### [Your assignment]
Identify all lines of the data containing the string "HONEST" and copy them.
#### Provided information ####
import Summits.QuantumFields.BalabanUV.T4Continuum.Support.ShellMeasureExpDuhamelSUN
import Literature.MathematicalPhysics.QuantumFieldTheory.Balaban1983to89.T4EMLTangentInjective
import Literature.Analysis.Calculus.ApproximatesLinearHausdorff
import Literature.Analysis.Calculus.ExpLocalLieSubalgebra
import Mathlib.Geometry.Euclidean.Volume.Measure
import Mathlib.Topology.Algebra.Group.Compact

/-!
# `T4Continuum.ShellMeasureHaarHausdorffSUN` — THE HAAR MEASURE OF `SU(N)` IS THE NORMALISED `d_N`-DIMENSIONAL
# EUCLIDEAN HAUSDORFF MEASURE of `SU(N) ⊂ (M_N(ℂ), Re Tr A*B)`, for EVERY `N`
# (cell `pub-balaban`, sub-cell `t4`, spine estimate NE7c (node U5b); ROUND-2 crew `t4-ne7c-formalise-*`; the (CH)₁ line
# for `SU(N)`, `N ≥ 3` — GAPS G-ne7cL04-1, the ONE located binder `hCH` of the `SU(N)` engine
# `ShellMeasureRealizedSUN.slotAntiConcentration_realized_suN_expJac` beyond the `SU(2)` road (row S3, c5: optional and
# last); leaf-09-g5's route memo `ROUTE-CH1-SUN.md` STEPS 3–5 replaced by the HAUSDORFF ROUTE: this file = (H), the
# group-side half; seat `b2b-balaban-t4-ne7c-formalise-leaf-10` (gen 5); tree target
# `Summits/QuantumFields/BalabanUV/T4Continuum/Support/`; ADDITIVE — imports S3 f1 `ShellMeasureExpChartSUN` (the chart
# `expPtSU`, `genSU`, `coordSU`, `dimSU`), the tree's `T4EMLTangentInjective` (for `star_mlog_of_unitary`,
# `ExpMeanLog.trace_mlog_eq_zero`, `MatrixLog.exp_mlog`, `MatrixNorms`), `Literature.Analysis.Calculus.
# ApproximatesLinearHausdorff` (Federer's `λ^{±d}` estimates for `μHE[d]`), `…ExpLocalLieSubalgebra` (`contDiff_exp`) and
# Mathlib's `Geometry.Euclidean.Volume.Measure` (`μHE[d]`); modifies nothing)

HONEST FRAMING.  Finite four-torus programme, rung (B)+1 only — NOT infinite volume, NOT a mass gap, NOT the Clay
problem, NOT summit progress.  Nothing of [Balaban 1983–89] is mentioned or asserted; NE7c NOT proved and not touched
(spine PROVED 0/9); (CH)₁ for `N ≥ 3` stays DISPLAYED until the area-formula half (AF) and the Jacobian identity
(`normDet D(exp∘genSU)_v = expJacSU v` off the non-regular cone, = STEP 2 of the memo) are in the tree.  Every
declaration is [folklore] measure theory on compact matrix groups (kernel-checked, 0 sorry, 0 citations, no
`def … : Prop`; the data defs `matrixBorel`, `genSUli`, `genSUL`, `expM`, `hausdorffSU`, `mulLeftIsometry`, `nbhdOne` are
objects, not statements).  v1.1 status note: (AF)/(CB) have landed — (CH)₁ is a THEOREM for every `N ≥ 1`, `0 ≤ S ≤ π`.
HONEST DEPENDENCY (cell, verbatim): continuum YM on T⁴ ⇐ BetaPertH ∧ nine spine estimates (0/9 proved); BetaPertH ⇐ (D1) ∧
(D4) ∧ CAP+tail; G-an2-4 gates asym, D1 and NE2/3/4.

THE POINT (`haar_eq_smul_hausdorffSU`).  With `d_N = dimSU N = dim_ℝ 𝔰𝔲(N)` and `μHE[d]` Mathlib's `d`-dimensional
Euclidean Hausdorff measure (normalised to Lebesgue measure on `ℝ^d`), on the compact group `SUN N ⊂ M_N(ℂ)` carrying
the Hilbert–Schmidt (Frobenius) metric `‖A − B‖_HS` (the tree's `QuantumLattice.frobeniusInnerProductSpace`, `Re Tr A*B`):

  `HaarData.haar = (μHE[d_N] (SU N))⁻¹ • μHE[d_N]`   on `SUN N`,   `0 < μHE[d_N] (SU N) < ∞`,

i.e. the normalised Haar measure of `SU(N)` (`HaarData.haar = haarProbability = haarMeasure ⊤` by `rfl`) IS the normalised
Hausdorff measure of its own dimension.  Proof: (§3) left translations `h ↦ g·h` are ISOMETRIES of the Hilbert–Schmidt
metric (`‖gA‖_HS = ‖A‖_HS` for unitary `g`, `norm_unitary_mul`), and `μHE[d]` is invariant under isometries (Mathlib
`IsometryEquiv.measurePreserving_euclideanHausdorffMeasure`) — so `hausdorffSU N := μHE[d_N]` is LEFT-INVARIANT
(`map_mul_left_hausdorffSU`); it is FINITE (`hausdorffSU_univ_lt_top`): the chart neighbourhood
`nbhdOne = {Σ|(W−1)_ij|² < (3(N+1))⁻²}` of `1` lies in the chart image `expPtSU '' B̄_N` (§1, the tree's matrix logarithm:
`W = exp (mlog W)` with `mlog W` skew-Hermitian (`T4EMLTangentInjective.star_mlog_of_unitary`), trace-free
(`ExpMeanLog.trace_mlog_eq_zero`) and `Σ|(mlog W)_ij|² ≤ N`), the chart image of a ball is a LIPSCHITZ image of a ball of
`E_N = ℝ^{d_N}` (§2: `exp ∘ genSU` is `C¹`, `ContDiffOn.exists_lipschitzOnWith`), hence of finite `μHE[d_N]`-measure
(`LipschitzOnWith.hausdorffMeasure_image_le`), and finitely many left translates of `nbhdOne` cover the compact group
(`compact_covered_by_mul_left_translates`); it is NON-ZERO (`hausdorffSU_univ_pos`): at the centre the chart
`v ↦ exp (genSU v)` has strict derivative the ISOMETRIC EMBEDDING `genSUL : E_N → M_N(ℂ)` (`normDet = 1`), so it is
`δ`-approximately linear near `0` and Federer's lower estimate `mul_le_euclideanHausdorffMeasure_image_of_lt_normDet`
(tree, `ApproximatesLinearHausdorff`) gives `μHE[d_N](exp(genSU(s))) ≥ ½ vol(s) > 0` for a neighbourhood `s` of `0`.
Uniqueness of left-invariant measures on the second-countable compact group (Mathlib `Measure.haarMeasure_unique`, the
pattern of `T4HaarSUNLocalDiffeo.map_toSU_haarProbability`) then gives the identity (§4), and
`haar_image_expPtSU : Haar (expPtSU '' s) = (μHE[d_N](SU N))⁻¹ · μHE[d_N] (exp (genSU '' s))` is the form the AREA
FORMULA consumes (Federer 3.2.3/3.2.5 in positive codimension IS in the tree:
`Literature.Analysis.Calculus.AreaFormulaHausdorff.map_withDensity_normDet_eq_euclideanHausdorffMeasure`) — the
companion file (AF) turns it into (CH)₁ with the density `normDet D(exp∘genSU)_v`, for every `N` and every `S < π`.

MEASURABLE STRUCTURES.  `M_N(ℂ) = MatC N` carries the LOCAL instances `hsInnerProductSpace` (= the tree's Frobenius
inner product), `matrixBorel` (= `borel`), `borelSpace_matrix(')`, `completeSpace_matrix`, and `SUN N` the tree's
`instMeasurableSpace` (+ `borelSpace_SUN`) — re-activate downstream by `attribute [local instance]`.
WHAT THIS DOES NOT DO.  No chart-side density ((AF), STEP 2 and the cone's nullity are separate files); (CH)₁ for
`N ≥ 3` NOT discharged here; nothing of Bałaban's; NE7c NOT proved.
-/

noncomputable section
####
### [Result for this task]
HONEST FRAMING.  Finite four-torus programme, rung (B)+1 only — NOT infinite volume, NOT a mass gap, NOT the Clay
HONEST DEPENDENCY (cell, verbatim): continuum YM on T⁴ ⇐ BetaPertH ∧ nine spine estimates (0/9 proved); BetaPertH ⇐ (D1) ∧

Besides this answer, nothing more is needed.